_PROBLEM TO WORK ON_: Range to output from the entries below: the line containing "# (seat p3 g19;" through the line containing "k3c4-p2 g11's two-volume". Set it down exactly, ends included, nothing else.

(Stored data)
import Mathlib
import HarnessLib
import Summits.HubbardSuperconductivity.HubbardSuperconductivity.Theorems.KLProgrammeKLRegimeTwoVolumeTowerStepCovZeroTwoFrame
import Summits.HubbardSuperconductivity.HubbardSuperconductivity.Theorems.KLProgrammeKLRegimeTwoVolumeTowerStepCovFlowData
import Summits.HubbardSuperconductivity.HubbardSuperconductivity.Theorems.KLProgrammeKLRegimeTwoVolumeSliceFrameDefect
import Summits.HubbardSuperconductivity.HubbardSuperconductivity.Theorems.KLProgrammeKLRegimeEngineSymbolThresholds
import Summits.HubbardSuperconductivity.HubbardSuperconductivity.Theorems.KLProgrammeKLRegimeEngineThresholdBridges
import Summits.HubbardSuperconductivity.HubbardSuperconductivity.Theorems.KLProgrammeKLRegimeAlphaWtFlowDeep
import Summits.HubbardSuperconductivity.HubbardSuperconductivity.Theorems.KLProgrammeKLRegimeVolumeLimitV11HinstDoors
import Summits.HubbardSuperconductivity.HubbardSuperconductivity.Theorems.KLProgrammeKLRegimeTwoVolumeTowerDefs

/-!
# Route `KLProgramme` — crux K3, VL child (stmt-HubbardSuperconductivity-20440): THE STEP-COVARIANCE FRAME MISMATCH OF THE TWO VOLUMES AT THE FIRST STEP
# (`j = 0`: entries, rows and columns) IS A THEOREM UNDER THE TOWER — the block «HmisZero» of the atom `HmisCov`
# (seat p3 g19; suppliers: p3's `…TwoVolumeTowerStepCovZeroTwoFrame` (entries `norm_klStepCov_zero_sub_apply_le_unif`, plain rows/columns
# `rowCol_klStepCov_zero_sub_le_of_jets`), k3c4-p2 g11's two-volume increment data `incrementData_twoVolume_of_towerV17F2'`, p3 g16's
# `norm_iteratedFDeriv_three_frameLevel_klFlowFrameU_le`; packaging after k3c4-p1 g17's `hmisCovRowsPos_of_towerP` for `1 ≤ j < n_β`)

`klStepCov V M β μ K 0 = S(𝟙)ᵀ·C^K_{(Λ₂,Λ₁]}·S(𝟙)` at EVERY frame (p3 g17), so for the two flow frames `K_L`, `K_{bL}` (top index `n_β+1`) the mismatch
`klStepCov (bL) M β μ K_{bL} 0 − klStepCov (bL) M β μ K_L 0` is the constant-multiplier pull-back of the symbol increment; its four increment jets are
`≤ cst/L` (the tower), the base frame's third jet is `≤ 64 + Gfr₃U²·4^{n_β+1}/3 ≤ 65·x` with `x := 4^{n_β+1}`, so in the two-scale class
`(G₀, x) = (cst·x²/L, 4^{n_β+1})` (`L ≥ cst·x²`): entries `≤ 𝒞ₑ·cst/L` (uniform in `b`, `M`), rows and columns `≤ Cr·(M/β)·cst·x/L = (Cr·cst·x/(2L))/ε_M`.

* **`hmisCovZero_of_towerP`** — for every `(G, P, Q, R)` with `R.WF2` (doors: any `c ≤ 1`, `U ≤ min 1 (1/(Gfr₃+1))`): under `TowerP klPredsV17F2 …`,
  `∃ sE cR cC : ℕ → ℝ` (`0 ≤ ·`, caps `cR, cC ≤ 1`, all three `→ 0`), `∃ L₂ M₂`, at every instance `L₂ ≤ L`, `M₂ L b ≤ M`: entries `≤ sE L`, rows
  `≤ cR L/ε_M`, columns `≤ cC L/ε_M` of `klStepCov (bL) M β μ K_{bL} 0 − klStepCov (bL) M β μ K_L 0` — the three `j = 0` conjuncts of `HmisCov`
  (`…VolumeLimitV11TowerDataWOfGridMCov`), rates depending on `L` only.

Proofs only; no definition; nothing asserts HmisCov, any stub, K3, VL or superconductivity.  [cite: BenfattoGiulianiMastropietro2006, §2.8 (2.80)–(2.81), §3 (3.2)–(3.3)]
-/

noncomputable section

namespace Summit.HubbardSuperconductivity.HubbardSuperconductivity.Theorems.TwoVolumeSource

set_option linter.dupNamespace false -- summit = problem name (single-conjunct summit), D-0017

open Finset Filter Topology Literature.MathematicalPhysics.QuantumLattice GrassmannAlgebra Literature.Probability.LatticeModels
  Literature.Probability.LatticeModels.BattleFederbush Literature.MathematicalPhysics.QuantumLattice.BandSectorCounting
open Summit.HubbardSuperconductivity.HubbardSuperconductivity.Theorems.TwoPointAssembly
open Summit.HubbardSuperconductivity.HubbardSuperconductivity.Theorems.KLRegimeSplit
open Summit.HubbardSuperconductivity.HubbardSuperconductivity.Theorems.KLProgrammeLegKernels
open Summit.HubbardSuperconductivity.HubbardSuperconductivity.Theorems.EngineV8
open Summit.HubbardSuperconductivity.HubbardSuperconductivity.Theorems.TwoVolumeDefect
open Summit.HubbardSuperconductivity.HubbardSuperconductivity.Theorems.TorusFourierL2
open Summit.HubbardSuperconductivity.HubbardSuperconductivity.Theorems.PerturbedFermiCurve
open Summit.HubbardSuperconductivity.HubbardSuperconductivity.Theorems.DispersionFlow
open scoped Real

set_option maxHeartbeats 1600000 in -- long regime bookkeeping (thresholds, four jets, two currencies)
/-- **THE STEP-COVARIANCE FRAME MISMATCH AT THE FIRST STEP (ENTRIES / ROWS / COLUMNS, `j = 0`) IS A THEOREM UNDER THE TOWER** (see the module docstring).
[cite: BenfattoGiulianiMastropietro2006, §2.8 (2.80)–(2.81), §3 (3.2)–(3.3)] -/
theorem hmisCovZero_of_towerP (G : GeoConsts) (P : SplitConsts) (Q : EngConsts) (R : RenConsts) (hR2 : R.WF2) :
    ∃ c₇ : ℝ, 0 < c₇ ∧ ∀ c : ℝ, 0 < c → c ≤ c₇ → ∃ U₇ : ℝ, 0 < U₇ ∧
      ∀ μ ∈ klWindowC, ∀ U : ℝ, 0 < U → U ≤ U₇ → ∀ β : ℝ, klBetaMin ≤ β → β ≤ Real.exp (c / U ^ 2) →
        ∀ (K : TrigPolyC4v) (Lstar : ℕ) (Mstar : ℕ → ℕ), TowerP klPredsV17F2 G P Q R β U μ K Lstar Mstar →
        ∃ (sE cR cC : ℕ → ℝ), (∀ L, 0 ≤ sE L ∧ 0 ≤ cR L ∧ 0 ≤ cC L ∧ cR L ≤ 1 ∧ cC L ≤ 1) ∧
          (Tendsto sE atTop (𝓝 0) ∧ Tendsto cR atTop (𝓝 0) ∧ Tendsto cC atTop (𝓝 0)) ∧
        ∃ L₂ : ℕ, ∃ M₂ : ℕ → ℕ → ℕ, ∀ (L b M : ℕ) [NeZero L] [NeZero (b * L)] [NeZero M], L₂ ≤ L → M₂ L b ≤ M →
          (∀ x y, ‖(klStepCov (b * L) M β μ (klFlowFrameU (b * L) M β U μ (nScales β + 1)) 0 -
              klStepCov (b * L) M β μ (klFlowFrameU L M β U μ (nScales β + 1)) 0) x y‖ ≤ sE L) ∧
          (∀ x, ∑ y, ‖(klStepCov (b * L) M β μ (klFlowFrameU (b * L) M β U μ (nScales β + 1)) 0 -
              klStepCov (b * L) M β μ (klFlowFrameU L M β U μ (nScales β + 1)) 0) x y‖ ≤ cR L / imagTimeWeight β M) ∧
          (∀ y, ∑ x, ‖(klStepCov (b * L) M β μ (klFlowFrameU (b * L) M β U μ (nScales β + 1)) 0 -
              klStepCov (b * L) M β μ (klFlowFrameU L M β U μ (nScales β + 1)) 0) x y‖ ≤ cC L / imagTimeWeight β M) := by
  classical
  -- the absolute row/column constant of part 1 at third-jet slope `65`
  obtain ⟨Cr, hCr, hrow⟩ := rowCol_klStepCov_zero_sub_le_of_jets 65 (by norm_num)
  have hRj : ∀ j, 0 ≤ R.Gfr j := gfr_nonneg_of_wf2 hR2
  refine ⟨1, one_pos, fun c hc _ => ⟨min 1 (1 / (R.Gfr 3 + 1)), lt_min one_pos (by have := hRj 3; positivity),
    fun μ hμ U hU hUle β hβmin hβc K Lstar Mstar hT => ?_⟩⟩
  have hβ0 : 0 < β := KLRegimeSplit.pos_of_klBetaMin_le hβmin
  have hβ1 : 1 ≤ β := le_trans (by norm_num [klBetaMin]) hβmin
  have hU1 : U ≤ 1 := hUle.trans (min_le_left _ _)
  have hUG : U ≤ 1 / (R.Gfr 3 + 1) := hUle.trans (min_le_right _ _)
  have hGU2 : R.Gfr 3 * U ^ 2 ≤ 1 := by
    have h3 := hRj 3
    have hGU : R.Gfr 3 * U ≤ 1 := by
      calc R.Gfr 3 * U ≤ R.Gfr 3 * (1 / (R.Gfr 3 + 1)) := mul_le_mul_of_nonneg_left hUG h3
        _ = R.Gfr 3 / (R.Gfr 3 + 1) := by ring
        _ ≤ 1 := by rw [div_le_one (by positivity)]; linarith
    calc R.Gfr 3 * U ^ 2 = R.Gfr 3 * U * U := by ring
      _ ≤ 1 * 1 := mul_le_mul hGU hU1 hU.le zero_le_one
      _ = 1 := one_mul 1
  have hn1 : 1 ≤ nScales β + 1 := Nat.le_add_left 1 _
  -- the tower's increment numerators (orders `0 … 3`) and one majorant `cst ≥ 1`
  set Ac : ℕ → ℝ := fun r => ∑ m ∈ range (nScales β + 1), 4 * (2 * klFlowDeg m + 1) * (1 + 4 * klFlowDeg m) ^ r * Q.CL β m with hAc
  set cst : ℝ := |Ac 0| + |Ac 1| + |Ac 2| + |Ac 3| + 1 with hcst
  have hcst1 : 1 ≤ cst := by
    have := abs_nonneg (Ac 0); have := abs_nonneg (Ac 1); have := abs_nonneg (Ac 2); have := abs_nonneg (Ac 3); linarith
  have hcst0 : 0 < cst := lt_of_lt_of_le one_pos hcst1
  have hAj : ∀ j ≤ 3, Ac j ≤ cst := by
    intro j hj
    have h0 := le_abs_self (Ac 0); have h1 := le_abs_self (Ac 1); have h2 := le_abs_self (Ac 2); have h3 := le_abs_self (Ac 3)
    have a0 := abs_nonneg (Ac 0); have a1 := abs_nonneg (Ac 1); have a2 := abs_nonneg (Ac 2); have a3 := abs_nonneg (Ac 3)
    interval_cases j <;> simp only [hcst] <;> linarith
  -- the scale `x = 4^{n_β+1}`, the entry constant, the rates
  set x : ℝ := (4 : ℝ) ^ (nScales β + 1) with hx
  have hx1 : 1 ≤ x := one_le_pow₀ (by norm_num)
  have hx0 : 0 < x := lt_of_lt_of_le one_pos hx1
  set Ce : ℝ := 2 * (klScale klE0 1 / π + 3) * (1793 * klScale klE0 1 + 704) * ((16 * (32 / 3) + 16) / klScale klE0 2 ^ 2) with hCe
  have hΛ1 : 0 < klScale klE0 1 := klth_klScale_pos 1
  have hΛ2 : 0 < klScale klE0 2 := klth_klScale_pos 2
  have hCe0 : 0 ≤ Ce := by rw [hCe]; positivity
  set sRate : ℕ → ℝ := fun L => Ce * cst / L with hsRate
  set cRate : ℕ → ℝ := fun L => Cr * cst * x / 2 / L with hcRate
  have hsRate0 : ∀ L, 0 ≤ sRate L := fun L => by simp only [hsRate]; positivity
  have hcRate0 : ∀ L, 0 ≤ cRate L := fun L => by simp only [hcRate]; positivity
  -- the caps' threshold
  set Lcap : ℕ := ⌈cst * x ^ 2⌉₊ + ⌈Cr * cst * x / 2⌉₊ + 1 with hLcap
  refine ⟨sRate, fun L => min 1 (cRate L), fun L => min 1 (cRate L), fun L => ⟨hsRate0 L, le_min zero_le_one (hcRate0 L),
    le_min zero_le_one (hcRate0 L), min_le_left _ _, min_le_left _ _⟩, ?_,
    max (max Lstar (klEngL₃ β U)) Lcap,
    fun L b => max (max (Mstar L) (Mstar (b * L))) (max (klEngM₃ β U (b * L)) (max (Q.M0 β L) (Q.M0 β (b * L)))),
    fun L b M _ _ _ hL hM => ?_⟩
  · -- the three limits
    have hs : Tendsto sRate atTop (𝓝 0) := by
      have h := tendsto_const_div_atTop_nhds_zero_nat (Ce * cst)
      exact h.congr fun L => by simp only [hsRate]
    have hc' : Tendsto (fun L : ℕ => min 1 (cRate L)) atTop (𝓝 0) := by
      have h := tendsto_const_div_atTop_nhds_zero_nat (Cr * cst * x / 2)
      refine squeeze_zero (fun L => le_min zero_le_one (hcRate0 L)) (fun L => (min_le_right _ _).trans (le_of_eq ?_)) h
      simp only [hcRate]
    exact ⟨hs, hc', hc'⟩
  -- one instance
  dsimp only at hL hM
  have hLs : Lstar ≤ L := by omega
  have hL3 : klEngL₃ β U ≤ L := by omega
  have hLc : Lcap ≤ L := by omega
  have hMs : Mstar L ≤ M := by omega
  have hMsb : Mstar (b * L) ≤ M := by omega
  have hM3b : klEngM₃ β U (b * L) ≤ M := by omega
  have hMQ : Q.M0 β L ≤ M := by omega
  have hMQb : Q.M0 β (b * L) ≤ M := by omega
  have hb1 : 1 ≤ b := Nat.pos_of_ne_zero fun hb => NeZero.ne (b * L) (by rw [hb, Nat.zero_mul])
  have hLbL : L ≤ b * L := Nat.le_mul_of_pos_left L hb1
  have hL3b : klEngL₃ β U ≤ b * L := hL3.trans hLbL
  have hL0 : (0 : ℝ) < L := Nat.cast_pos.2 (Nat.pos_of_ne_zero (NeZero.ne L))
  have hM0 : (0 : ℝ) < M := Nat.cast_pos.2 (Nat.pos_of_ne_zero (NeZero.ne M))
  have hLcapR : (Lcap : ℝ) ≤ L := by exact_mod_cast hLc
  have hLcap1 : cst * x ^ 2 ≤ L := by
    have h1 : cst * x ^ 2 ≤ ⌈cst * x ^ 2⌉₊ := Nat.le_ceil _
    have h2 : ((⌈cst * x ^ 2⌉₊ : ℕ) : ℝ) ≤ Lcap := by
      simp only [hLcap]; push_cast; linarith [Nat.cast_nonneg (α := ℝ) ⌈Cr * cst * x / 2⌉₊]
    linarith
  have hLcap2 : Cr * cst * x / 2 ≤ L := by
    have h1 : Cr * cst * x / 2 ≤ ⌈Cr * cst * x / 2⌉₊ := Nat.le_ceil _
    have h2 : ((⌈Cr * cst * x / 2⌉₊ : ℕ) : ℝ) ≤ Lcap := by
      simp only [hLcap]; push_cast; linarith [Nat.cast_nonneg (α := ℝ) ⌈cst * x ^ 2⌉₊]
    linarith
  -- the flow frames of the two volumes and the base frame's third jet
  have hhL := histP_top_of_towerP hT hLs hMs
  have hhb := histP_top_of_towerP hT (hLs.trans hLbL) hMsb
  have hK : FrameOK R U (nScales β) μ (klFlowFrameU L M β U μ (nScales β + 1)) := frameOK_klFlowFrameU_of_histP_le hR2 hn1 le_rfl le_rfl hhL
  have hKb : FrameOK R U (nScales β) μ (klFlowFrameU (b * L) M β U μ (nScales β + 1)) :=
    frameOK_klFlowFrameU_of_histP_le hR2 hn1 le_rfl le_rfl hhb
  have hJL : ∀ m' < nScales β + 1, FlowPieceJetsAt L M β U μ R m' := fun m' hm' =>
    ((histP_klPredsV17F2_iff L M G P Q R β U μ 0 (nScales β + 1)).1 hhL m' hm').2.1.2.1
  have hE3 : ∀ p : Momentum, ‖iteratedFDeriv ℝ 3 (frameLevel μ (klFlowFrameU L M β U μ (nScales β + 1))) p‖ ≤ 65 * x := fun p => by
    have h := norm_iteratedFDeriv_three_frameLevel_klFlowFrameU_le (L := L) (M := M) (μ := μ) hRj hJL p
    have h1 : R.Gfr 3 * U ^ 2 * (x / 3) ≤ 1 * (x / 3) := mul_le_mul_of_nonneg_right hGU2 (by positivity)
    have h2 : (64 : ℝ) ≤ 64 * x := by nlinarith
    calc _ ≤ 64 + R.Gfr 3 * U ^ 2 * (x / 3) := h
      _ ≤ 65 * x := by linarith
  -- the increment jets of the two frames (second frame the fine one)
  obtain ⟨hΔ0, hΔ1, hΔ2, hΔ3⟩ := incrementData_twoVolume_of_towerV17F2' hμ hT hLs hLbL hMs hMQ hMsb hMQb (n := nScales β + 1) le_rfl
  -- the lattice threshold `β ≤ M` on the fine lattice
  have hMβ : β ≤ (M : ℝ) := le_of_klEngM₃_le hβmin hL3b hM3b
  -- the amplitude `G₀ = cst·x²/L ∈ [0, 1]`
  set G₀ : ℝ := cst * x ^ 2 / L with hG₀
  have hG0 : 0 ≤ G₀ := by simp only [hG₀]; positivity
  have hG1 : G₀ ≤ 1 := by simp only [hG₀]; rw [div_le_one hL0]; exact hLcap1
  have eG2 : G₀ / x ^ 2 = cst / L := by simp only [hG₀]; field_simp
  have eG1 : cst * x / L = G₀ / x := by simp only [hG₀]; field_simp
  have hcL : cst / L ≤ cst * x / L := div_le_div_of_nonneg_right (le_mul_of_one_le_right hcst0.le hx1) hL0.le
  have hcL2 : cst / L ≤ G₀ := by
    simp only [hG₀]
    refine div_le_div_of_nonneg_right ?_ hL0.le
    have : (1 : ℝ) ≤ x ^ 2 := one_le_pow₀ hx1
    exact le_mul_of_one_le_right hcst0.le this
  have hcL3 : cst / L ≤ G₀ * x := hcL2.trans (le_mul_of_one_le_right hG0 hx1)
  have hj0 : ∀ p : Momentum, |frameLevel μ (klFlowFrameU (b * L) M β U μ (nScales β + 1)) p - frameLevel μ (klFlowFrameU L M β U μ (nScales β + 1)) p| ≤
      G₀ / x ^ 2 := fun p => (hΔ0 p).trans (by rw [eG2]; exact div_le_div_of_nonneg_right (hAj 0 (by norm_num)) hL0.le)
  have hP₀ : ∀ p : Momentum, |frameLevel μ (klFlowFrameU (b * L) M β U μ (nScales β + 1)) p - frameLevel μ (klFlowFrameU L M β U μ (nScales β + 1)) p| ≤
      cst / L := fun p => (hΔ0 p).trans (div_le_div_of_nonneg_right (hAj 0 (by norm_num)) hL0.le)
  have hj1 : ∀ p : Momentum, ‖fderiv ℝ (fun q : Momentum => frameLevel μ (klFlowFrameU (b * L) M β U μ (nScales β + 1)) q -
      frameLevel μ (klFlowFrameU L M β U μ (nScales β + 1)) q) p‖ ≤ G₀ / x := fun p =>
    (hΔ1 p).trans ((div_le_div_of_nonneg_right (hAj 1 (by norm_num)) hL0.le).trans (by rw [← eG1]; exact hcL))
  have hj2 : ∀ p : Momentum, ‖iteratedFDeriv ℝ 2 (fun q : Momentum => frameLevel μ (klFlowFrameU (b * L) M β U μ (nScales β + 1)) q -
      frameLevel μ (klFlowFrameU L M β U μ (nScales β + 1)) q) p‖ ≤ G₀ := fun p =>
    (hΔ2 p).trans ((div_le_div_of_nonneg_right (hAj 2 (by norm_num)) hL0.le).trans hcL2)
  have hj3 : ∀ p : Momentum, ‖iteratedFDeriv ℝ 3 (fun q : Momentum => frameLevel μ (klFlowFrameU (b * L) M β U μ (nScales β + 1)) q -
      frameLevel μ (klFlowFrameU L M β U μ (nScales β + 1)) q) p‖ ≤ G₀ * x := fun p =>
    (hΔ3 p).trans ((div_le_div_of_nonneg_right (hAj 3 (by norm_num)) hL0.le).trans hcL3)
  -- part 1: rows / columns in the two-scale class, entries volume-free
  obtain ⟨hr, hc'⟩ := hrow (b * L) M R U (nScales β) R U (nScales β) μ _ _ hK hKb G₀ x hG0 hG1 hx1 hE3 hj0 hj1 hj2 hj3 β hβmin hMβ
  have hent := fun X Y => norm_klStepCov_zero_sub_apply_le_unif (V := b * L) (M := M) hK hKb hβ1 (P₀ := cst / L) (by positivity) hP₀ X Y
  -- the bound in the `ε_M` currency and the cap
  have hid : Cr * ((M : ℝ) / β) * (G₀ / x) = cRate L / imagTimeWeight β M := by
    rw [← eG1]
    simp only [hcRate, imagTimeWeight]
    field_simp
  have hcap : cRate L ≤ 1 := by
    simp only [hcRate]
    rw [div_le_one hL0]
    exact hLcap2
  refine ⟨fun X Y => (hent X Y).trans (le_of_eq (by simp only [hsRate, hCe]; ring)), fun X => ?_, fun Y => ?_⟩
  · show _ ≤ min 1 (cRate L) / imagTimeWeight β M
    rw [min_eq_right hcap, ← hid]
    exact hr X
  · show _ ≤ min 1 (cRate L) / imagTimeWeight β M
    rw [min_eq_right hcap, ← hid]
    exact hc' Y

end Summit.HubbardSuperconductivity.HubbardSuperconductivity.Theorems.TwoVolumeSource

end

_OUTPUT FOR THIS EXERCISE_:
# (seat p3 g19; suppliers: p3's `…TwoVolumeTowerStepCovZeroTwoFrame` (entries `norm_klStepCov_zero_sub_apply_le_unif`, plain rows/columns
# `rowCol_klStepCov_zero_sub_le_of_jets`), k3c4-p2 g11's two-volume increment data `incrementData_twoVolume_of_towerV17F2'`, p3 g16's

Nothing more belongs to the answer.